## Task statement
Would you return, word for word, the lines of the data below from the line with "du) := fun ℓ => by" through the line with "Sfin := S.Sx", and no others?

Segment Start: Information supplied

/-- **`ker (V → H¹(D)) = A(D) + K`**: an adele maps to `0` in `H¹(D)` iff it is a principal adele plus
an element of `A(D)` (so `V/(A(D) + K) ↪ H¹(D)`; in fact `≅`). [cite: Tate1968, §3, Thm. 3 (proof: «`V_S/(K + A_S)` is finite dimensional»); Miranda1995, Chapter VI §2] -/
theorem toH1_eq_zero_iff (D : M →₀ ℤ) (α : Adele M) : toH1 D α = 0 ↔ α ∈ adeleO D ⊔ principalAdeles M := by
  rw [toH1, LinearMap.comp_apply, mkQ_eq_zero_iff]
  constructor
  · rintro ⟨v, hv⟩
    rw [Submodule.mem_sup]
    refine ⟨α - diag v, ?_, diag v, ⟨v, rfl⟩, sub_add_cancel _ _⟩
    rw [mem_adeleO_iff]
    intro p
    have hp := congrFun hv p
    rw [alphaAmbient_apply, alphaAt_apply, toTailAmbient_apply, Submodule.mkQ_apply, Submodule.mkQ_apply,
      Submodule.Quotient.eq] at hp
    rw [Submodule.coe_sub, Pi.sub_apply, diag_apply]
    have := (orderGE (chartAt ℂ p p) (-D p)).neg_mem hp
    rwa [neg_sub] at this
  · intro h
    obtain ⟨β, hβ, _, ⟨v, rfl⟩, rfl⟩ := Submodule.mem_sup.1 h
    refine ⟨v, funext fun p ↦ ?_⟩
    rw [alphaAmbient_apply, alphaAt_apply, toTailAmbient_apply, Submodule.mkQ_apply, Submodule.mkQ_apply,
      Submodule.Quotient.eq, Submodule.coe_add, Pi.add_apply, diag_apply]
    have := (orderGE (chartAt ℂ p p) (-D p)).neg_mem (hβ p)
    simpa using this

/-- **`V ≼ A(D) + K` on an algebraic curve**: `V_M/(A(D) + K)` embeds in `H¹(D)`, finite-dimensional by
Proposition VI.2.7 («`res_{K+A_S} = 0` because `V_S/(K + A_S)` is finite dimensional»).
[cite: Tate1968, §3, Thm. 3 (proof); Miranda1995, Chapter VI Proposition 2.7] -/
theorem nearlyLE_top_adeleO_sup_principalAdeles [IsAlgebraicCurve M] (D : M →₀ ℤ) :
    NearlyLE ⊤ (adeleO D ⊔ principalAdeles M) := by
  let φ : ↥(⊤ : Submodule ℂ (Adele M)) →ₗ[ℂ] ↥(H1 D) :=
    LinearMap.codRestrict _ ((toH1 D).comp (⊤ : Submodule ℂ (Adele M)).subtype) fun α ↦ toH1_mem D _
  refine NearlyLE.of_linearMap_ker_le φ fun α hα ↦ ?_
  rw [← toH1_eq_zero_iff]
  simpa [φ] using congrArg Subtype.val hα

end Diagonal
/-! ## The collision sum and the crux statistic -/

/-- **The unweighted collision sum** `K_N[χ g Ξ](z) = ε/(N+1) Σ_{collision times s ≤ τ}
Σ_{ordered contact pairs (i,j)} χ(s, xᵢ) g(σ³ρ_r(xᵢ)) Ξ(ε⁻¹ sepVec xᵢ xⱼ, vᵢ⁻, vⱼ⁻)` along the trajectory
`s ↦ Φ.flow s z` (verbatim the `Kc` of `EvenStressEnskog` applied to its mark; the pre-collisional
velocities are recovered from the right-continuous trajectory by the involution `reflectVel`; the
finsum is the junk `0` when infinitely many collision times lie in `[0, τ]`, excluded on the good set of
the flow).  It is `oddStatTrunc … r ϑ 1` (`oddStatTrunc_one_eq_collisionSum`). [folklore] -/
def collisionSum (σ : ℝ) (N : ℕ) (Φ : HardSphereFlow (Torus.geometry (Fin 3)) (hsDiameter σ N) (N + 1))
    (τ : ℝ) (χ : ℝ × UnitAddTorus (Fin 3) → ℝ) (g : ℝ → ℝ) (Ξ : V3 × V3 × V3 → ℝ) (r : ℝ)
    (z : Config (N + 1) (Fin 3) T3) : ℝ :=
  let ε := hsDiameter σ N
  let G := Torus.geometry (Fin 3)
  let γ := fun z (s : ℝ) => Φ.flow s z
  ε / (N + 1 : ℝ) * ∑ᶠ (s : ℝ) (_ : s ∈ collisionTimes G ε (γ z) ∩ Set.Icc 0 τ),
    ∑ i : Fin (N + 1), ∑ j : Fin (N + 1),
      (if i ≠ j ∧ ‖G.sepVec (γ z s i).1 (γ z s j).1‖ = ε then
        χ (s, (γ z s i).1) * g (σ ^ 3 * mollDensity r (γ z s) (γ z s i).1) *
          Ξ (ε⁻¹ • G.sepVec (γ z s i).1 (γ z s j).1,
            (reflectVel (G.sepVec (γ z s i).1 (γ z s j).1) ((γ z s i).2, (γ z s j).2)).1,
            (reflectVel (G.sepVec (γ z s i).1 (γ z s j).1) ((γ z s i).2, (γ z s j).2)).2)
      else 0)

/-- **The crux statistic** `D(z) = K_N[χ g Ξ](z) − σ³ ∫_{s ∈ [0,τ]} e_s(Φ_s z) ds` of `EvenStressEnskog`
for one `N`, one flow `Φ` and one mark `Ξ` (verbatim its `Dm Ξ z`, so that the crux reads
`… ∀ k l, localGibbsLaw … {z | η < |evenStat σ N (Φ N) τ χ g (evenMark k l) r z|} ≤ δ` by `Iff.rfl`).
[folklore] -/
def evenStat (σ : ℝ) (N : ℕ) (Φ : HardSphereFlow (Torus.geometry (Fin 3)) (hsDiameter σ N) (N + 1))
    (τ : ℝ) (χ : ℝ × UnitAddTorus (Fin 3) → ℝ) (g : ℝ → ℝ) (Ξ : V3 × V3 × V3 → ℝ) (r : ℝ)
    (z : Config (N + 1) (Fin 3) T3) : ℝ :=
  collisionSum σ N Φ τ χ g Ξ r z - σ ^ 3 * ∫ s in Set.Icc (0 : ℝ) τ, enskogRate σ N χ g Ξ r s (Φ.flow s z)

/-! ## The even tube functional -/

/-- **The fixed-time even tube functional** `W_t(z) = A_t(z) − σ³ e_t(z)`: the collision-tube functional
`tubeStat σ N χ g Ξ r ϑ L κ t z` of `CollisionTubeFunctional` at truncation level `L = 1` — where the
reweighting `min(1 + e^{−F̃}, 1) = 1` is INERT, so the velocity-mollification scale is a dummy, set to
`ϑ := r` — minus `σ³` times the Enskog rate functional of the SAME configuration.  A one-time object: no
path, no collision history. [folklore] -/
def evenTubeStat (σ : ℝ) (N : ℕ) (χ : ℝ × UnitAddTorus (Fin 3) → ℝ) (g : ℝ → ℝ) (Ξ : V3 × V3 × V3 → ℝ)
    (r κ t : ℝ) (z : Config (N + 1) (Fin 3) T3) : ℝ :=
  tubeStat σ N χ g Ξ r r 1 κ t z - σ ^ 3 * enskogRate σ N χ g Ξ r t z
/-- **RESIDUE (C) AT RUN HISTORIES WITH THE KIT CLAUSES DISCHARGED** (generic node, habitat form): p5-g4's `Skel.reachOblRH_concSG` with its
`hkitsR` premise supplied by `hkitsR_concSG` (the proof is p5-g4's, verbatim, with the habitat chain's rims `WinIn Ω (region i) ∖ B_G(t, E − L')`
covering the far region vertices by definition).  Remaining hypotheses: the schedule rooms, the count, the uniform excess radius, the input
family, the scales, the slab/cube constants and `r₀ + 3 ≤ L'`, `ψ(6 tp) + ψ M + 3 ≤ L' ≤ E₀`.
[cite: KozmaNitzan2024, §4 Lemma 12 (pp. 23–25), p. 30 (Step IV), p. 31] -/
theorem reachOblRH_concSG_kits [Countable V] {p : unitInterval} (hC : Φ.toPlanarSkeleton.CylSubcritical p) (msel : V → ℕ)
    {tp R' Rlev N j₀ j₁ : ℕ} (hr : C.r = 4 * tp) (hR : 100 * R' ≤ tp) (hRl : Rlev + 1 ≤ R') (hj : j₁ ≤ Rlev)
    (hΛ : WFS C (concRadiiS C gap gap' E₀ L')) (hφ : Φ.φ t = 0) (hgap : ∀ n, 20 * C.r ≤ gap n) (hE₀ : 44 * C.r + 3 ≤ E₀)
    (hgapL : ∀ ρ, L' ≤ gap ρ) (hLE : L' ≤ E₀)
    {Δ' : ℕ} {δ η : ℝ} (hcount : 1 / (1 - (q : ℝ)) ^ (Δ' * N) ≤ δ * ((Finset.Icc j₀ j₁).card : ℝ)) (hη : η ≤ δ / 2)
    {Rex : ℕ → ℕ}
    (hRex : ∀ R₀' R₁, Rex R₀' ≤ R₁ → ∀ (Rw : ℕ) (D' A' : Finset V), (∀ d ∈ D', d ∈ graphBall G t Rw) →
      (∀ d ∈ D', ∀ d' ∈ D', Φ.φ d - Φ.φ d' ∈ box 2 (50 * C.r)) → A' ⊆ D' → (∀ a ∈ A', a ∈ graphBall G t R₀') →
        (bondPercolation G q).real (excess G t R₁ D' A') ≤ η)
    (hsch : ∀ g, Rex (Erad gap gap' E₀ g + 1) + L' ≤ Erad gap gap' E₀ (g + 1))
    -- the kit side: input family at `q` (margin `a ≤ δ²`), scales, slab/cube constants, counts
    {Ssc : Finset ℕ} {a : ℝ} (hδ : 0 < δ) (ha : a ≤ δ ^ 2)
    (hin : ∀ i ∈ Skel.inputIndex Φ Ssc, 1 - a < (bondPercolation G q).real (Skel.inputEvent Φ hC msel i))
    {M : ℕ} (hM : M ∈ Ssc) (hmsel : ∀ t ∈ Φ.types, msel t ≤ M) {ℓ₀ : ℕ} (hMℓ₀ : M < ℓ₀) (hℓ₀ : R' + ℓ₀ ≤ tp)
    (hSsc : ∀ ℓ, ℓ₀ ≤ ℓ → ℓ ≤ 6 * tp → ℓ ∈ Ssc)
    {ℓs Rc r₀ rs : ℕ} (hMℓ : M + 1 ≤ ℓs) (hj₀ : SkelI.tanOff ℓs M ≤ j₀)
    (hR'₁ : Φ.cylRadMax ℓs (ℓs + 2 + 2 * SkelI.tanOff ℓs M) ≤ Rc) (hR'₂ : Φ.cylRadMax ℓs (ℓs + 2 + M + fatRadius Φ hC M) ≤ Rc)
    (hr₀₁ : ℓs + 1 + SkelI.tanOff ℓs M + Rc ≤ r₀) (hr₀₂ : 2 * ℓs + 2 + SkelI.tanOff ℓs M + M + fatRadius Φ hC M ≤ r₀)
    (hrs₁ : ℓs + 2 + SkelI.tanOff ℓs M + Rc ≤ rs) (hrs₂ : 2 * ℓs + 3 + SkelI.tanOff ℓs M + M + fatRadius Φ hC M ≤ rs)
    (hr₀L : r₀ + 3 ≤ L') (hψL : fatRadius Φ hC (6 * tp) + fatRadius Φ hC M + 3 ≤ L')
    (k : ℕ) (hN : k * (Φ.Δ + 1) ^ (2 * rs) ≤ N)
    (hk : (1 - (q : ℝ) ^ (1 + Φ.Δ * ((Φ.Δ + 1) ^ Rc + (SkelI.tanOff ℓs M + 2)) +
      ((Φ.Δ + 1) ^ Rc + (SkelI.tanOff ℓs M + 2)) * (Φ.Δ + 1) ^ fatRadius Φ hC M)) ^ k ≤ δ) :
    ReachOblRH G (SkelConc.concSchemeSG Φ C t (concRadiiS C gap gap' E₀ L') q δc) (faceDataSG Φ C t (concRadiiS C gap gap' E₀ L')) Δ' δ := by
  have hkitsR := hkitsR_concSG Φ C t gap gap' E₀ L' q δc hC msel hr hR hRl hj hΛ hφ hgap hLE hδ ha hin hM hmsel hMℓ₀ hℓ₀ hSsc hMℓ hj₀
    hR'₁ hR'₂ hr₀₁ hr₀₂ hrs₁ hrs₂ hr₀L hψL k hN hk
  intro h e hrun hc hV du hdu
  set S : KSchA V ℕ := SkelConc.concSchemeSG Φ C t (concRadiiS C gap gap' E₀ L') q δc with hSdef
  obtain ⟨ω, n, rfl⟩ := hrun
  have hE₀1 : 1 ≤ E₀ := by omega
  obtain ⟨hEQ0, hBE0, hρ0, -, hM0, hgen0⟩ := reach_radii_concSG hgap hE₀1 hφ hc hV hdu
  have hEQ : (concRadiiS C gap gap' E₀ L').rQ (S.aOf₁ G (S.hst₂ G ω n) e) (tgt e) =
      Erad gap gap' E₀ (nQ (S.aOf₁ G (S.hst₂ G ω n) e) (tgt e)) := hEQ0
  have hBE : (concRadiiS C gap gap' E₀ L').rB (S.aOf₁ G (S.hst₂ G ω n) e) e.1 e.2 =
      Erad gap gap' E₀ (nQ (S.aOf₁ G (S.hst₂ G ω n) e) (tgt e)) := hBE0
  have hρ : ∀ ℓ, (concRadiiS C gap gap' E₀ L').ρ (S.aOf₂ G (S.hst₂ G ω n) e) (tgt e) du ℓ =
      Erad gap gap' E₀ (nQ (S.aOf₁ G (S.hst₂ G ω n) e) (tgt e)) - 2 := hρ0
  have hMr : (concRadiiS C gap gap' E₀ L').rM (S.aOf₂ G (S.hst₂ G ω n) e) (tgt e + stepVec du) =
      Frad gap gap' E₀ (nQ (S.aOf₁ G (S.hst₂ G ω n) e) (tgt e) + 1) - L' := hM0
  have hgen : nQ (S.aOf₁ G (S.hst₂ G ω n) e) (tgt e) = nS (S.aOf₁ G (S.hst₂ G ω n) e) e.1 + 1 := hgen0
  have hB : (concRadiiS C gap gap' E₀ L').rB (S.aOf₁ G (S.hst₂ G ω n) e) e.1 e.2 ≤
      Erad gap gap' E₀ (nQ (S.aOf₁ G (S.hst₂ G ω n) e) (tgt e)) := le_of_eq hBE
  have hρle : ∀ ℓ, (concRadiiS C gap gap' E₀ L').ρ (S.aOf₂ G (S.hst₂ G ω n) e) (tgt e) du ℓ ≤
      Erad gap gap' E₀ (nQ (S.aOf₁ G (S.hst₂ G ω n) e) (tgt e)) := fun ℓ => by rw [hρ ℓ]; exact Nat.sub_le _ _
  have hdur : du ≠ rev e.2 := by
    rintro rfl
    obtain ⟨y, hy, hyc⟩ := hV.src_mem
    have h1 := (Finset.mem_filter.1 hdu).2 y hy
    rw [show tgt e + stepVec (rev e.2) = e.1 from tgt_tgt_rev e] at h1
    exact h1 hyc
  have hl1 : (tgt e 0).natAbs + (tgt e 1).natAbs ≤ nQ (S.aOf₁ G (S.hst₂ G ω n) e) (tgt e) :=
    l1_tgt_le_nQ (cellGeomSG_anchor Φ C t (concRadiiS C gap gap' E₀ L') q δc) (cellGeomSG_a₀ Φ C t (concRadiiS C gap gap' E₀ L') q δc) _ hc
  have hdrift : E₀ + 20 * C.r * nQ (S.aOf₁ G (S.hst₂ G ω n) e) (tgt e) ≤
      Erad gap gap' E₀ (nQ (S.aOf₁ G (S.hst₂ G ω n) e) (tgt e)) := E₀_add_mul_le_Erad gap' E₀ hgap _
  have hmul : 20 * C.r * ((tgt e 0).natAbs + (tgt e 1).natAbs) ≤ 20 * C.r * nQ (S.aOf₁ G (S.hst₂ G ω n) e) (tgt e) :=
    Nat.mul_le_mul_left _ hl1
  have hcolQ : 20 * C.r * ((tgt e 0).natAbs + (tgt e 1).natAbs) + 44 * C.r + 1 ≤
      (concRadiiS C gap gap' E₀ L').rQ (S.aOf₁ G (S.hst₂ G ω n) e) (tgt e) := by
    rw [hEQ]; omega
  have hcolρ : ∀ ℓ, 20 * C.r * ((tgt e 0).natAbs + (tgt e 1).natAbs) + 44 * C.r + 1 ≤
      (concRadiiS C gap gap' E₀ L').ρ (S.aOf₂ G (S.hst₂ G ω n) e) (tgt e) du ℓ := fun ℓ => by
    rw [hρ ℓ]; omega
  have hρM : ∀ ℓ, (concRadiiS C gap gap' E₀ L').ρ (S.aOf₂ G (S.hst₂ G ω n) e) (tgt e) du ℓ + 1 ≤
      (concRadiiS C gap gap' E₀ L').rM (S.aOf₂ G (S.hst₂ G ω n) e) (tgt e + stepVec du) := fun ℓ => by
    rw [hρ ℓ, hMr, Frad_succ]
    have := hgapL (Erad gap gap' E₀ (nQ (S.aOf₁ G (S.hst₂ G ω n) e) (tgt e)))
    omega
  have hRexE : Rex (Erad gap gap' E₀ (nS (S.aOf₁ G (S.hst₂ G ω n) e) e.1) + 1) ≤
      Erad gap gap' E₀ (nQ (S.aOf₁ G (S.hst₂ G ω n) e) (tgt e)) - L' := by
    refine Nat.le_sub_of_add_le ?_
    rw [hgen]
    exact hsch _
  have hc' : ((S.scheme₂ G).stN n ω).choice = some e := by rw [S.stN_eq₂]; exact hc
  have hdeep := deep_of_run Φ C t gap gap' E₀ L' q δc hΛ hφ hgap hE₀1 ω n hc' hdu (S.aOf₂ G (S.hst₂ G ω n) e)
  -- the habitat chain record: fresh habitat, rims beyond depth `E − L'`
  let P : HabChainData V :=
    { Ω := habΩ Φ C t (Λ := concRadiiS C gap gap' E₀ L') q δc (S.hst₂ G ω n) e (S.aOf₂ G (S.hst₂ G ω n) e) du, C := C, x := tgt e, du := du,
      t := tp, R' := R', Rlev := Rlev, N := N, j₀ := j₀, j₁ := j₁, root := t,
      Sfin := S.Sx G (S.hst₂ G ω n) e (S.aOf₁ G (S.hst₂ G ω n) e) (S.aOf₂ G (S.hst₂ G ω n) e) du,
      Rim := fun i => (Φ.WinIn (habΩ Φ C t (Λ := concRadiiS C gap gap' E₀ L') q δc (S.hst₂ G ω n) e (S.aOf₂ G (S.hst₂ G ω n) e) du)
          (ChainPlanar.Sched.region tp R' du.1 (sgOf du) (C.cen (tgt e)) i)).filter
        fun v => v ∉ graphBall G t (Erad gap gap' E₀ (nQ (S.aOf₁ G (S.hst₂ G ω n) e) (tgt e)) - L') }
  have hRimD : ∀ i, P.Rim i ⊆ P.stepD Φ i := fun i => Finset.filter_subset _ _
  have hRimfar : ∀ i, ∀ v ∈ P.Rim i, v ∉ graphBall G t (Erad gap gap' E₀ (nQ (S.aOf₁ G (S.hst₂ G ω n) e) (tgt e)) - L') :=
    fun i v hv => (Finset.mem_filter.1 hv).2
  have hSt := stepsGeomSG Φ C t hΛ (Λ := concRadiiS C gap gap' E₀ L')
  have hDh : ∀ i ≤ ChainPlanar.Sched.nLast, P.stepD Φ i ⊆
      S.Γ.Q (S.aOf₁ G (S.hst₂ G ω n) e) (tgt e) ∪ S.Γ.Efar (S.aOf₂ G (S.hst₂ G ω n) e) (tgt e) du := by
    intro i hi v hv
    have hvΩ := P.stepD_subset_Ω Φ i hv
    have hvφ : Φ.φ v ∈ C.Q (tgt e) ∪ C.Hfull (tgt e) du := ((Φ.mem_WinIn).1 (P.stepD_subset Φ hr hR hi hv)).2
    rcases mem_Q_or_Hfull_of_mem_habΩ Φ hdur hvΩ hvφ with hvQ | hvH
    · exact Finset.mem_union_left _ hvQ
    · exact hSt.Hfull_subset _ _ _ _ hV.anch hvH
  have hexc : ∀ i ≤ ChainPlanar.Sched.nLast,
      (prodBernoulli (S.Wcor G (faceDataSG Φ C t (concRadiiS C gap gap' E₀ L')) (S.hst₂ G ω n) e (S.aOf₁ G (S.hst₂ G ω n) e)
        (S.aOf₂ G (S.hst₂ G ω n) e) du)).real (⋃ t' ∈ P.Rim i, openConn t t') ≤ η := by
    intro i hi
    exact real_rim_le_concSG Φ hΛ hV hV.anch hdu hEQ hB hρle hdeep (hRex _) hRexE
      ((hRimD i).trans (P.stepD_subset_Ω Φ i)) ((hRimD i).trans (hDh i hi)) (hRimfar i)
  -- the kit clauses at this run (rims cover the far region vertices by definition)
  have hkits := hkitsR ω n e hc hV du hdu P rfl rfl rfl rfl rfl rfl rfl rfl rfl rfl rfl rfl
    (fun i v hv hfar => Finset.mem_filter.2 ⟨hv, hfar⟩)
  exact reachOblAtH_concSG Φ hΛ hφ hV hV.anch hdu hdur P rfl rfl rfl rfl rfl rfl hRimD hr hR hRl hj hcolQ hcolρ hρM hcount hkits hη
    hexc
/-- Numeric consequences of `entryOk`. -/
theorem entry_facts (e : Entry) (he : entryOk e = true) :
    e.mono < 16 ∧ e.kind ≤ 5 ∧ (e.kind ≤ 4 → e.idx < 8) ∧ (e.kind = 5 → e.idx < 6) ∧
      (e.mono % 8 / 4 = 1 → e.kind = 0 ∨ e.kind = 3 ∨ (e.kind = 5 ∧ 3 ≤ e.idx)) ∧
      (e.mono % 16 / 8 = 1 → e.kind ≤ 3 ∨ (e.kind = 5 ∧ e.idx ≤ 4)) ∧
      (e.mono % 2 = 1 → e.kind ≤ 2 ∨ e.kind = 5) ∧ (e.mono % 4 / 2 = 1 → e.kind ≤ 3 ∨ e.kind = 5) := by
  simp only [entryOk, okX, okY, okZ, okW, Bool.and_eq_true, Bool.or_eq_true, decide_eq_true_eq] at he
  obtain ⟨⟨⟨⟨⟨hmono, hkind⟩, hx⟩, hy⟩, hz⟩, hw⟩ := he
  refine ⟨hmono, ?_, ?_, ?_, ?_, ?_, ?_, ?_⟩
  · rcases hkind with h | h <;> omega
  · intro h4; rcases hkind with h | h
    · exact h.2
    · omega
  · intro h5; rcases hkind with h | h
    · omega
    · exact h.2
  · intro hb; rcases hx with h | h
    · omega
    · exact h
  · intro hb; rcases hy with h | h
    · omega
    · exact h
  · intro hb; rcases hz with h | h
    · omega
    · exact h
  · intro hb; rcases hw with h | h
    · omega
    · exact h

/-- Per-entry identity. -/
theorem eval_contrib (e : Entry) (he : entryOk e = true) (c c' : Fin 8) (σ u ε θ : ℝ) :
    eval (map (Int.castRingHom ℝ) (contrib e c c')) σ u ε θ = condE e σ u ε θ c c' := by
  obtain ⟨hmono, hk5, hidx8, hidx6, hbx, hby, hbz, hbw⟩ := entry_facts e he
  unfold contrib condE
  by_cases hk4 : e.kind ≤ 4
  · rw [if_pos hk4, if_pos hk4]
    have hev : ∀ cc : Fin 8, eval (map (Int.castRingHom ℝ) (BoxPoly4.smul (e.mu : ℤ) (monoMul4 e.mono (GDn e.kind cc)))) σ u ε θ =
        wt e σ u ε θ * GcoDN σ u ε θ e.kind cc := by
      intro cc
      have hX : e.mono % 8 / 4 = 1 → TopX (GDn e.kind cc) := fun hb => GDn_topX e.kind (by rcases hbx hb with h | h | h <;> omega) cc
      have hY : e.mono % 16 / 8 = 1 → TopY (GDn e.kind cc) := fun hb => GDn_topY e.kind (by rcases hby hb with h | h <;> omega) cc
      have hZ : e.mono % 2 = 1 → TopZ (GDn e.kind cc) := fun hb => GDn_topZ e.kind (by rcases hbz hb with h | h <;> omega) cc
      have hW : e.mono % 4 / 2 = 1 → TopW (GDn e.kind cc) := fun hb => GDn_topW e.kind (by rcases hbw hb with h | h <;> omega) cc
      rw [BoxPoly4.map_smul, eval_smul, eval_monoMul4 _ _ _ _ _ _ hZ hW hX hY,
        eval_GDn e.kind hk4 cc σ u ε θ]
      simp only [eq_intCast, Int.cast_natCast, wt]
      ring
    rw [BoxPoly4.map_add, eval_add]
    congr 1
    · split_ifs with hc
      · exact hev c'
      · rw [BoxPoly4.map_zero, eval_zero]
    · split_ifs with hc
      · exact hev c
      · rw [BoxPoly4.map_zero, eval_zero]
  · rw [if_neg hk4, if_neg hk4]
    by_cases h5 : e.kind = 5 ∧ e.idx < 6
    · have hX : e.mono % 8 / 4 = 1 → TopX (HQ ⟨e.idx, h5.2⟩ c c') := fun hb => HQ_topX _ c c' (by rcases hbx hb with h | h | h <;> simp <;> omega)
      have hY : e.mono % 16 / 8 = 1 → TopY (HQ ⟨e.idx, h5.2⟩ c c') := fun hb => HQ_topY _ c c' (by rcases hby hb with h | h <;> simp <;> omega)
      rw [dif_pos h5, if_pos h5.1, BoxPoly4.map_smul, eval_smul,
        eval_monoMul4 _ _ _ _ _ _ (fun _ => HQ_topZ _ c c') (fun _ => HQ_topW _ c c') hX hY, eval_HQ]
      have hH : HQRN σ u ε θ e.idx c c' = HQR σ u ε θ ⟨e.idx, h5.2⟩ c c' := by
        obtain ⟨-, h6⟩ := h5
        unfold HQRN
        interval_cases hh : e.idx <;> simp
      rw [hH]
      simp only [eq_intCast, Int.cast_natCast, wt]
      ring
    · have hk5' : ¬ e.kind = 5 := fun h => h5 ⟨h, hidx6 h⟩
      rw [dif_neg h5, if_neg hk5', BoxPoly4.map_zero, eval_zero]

Segment End: Information supplied

## Answer box
      (concRadiiS C gap gap' E₀ L').rM (S.aOf₂ G (S.hst₂ G ω n) e) (tgt e + stepVec du) := fun ℓ => by
    rw [hρ ℓ, hMr, Frad_succ]
    have := hgapL (Erad gap gap' E₀ (nQ (S.aOf₁ G (S.hst₂ G ω n) e) (tgt e)))
    omega
  have hRexE : Rex (Erad gap gap' E₀ (nS (S.aOf₁ G (S.hst₂ G ω n) e) e.1) + 1) ≤
      Erad gap gap' E₀ (nQ (S.aOf₁ G (S.hst₂ G ω n) e) (tgt e)) - L' := by
    refine Nat.le_sub_of_add_le ?_
    rw [hgen]
    exact hsch _
  have hc' : ((S.scheme₂ G).stN n ω).choice = some e := by rw [S.stN_eq₂]; exact hc
  have hdeep := deep_of_run Φ C t gap gap' E₀ L' q δc hΛ hφ hgap hE₀1 ω n hc' hdu (S.aOf₂ G (S.hst₂ G ω n) e)
  -- the habitat chain record: fresh habitat, rims beyond depth `E − L'`
  let P : HabChainData V :=
    { Ω := habΩ Φ C t (Λ := concRadiiS C gap gap' E₀ L') q δc (S.hst₂ G ω n) e (S.aOf₂ G (S.hst₂ G ω n) e) du, C := C, x := tgt e, du := du,
      t := tp, R' := R', Rlev := Rlev, N := N, j₀ := j₀, j₁ := j₁, root := t,
      Sfin := S.Sx G (S.hst₂ G ω n) e (S.aOf₁ G (S.hst₂ G ω n) e) (S.aOf₂ G (S.hst₂ G ω n) e) du,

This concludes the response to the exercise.